[Start of Attachment]
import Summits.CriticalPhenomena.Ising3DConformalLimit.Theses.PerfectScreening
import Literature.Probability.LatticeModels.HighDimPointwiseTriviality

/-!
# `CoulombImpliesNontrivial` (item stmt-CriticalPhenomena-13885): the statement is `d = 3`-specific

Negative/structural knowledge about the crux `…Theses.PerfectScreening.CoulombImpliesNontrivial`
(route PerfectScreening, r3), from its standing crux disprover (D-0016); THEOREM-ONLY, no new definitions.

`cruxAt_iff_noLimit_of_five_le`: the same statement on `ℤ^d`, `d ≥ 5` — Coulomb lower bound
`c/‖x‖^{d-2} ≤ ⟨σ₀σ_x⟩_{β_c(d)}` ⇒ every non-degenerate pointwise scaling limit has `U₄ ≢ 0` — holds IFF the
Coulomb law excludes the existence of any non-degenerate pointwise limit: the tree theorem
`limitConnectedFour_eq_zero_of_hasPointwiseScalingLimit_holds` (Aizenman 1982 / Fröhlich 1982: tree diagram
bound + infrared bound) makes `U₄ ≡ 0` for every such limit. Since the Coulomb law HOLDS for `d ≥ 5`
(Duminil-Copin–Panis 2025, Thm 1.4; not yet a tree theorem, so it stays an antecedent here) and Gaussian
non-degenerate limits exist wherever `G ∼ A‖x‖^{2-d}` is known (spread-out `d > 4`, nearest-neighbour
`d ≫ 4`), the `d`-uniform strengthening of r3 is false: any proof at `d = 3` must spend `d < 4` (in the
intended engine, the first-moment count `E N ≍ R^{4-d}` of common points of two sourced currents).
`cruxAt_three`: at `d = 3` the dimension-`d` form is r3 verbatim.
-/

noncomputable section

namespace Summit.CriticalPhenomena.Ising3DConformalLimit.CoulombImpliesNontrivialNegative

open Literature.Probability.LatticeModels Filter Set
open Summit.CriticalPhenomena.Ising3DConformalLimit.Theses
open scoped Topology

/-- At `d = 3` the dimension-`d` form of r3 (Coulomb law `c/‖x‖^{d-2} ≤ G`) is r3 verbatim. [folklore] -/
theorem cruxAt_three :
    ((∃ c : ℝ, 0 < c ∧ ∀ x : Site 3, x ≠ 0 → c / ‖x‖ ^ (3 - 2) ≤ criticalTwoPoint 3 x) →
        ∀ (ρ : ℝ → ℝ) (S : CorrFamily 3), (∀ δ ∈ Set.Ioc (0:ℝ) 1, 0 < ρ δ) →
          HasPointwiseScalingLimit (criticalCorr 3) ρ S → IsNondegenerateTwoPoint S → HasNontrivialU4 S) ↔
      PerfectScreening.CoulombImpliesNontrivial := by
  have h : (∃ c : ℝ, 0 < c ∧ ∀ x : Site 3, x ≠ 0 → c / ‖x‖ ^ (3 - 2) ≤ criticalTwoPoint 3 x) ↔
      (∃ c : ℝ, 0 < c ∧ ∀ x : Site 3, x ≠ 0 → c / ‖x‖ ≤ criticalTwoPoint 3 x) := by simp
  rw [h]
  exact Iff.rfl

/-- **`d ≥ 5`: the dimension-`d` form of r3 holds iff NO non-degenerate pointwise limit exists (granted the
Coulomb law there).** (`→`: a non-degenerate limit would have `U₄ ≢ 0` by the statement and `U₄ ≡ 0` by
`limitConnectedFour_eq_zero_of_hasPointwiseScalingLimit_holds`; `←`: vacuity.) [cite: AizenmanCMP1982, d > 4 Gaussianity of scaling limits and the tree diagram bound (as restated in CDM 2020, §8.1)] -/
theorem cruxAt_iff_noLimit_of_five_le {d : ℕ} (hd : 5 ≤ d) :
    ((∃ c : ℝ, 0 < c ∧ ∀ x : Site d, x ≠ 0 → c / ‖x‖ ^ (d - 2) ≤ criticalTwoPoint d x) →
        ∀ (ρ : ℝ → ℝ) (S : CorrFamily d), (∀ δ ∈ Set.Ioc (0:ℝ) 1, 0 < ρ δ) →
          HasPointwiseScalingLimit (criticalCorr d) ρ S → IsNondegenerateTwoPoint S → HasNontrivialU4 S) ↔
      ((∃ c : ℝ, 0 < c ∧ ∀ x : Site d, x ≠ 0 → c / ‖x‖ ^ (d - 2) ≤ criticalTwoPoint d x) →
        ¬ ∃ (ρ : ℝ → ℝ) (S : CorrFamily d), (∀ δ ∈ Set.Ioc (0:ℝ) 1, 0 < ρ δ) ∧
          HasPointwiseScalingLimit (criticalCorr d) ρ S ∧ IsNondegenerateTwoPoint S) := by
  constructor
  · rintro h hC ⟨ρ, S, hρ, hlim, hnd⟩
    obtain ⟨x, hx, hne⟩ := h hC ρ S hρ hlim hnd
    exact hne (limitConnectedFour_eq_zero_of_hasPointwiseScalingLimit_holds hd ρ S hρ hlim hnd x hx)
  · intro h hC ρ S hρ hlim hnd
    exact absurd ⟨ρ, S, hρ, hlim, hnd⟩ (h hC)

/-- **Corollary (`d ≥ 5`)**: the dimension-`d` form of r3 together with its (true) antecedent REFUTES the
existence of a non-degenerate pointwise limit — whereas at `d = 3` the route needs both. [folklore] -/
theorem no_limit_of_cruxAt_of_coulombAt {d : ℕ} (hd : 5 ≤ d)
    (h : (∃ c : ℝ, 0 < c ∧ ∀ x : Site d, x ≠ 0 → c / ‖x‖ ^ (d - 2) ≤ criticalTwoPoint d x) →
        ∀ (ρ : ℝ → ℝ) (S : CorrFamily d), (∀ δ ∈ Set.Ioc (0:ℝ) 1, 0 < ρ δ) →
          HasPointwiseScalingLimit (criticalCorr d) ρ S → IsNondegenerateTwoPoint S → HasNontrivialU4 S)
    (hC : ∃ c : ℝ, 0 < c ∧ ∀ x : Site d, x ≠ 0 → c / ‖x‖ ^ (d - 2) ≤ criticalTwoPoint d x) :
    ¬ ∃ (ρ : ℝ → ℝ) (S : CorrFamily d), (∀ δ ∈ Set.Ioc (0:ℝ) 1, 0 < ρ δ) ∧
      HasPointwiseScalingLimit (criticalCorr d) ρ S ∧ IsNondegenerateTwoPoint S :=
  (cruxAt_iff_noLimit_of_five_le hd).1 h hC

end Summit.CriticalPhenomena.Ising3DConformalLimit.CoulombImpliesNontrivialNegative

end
[End of Attachment]
[Start of Attachment]
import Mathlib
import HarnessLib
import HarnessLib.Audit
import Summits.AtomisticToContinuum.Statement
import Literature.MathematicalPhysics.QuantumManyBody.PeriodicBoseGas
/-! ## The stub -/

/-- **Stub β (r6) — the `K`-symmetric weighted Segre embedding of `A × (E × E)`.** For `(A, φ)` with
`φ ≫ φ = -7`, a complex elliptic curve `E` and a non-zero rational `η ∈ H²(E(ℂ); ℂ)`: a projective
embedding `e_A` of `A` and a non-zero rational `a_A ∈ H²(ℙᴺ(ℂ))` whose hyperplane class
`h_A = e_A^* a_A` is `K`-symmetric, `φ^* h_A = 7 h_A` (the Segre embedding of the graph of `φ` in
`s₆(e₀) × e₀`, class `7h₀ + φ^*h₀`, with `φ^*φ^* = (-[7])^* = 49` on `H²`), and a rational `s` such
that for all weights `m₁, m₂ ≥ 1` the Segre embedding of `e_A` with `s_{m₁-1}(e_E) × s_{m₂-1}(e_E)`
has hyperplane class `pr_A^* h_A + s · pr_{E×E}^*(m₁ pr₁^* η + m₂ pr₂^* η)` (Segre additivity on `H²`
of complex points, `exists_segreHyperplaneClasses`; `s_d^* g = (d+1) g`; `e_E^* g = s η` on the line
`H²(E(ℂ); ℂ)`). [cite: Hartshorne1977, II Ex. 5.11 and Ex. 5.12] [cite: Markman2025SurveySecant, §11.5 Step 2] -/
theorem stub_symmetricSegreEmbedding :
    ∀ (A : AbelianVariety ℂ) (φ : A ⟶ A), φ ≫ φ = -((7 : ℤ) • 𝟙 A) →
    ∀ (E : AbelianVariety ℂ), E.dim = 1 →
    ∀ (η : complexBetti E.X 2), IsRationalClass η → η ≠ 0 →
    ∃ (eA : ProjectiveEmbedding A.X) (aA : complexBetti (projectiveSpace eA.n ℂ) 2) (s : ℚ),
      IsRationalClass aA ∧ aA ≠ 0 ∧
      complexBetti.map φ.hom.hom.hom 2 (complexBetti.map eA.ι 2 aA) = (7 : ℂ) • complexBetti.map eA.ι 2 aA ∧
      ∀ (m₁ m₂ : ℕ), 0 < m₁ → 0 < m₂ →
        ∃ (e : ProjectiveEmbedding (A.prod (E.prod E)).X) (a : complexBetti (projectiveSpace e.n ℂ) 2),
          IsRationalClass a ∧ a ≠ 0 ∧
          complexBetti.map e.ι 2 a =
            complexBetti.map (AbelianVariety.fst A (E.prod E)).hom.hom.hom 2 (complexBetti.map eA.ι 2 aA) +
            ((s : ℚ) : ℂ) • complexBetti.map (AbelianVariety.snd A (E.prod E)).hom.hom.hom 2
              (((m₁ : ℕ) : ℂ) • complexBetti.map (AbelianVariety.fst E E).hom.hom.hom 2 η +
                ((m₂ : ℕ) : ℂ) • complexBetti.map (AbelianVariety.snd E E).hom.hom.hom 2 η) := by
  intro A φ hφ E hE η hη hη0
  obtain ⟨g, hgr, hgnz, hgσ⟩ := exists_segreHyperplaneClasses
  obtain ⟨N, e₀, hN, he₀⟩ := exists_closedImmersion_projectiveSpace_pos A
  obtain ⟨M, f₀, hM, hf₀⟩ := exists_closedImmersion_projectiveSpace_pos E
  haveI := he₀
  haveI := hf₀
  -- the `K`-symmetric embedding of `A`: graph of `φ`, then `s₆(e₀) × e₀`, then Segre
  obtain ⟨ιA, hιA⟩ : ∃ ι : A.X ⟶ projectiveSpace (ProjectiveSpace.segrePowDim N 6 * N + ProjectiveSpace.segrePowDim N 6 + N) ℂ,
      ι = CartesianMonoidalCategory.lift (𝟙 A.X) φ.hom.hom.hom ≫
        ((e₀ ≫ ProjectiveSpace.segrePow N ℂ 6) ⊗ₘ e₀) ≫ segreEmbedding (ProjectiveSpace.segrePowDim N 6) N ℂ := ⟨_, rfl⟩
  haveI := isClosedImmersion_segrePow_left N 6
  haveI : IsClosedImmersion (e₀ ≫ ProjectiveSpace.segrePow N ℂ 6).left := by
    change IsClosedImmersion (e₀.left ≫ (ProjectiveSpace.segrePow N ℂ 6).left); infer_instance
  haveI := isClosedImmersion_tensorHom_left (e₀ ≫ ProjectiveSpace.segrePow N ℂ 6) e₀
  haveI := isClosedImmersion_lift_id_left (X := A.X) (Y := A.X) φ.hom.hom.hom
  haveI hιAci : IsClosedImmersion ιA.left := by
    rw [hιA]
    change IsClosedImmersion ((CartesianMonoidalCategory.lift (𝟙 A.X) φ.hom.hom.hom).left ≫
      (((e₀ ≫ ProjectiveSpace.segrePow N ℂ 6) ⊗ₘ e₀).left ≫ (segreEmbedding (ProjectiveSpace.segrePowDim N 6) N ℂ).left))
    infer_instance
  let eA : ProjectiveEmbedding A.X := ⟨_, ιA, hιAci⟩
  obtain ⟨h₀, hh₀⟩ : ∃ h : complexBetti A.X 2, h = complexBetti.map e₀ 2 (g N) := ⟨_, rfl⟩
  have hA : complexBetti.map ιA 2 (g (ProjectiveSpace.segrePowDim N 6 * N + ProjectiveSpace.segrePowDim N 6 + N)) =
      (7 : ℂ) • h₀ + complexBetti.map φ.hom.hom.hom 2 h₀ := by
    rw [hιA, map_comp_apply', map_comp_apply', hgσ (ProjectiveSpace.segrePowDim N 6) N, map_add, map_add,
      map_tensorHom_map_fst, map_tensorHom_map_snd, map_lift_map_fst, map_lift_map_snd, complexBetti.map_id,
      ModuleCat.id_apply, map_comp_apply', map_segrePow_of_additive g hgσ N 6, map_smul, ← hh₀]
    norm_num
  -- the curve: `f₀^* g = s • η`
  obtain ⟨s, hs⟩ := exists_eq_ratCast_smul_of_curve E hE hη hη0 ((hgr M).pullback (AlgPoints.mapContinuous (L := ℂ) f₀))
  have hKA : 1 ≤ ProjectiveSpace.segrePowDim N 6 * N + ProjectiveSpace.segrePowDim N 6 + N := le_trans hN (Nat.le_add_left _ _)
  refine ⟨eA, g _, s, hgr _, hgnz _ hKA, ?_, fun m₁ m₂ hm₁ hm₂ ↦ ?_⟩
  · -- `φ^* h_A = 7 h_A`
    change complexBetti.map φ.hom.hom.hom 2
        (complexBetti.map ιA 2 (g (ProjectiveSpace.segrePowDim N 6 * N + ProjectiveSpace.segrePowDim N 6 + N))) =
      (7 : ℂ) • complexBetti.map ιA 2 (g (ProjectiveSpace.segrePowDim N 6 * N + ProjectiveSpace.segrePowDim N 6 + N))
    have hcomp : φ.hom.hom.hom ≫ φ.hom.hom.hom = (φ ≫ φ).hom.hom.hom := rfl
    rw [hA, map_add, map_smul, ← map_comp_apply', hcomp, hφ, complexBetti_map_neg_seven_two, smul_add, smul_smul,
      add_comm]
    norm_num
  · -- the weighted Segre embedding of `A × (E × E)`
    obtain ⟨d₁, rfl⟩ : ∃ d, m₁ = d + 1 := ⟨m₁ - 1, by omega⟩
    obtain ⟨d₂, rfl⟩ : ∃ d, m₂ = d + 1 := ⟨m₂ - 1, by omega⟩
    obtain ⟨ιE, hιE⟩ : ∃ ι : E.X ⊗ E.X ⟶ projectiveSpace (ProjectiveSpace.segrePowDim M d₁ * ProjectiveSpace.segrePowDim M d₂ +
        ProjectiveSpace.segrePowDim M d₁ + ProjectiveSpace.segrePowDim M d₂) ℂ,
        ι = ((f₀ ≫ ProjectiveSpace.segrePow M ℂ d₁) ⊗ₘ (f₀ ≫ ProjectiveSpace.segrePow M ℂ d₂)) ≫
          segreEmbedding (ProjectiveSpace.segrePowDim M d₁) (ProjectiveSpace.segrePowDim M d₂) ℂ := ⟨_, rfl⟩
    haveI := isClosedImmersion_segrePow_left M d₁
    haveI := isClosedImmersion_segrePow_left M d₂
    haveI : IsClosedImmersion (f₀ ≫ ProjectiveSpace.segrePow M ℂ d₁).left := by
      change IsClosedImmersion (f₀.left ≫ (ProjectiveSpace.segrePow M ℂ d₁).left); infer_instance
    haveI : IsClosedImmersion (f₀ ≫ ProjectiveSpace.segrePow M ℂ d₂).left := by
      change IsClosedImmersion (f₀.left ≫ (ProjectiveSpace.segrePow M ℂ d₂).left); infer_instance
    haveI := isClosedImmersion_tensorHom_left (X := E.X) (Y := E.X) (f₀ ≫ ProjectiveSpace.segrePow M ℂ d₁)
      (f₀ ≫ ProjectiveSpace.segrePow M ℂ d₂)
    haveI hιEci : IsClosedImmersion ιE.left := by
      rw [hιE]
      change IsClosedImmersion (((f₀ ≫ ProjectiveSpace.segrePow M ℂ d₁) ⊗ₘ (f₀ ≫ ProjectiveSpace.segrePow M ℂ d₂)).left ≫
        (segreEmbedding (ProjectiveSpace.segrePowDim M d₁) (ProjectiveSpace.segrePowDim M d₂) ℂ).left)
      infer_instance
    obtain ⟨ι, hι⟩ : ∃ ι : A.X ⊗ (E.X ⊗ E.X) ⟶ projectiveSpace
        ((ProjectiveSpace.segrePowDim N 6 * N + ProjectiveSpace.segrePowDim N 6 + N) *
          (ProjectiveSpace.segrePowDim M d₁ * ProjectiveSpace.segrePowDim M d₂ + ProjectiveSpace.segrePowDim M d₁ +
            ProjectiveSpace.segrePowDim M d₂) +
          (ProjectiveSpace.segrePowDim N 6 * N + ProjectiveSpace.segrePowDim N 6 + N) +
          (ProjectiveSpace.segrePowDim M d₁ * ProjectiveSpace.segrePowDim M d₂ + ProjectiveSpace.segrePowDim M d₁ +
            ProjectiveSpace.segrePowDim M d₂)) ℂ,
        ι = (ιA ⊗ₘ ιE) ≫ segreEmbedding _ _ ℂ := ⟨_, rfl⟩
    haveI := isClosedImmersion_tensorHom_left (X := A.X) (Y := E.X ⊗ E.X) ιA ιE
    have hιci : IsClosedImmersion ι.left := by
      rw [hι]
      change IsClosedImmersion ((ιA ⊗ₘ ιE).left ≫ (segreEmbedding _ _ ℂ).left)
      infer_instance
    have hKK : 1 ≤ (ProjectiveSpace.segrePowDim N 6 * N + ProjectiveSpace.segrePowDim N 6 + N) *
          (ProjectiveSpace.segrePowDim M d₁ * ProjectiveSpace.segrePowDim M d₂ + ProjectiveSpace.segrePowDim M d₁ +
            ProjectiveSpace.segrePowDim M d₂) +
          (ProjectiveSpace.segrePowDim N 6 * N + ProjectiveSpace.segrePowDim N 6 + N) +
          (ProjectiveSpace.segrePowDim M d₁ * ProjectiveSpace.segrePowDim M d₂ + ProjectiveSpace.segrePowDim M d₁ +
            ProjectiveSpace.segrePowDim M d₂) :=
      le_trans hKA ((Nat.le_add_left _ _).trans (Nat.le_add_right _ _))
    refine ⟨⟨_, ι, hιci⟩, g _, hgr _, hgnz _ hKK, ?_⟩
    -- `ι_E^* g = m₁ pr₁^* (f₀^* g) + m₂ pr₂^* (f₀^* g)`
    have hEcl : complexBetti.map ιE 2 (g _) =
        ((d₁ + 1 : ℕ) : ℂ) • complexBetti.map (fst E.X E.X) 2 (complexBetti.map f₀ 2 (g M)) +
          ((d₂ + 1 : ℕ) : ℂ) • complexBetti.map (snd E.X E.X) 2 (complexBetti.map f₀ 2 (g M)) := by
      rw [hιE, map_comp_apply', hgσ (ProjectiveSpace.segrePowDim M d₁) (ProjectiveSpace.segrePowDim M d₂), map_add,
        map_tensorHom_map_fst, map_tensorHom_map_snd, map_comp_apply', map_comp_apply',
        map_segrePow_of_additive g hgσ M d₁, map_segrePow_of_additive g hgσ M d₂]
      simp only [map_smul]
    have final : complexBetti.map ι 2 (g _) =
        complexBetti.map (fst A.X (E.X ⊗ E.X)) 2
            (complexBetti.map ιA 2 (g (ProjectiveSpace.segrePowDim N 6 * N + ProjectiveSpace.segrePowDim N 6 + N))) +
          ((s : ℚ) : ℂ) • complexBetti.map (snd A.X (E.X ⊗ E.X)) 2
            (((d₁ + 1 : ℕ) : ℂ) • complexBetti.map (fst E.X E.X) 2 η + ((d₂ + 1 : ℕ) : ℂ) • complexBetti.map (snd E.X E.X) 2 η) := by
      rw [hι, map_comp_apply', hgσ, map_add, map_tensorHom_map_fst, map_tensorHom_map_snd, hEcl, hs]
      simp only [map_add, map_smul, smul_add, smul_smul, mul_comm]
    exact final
[End of Attachment]
Which of the lines in the material above contain "Literature"? Copy each one out.

**ANSWER FOR THE TASK**.
import Literature.Probability.LatticeModels.HighDimPointwiseTriviality
open Literature.Probability.LatticeModels Filter Set
import Literature.MathematicalPhysics.QuantumManyBody.PeriodicBoseGas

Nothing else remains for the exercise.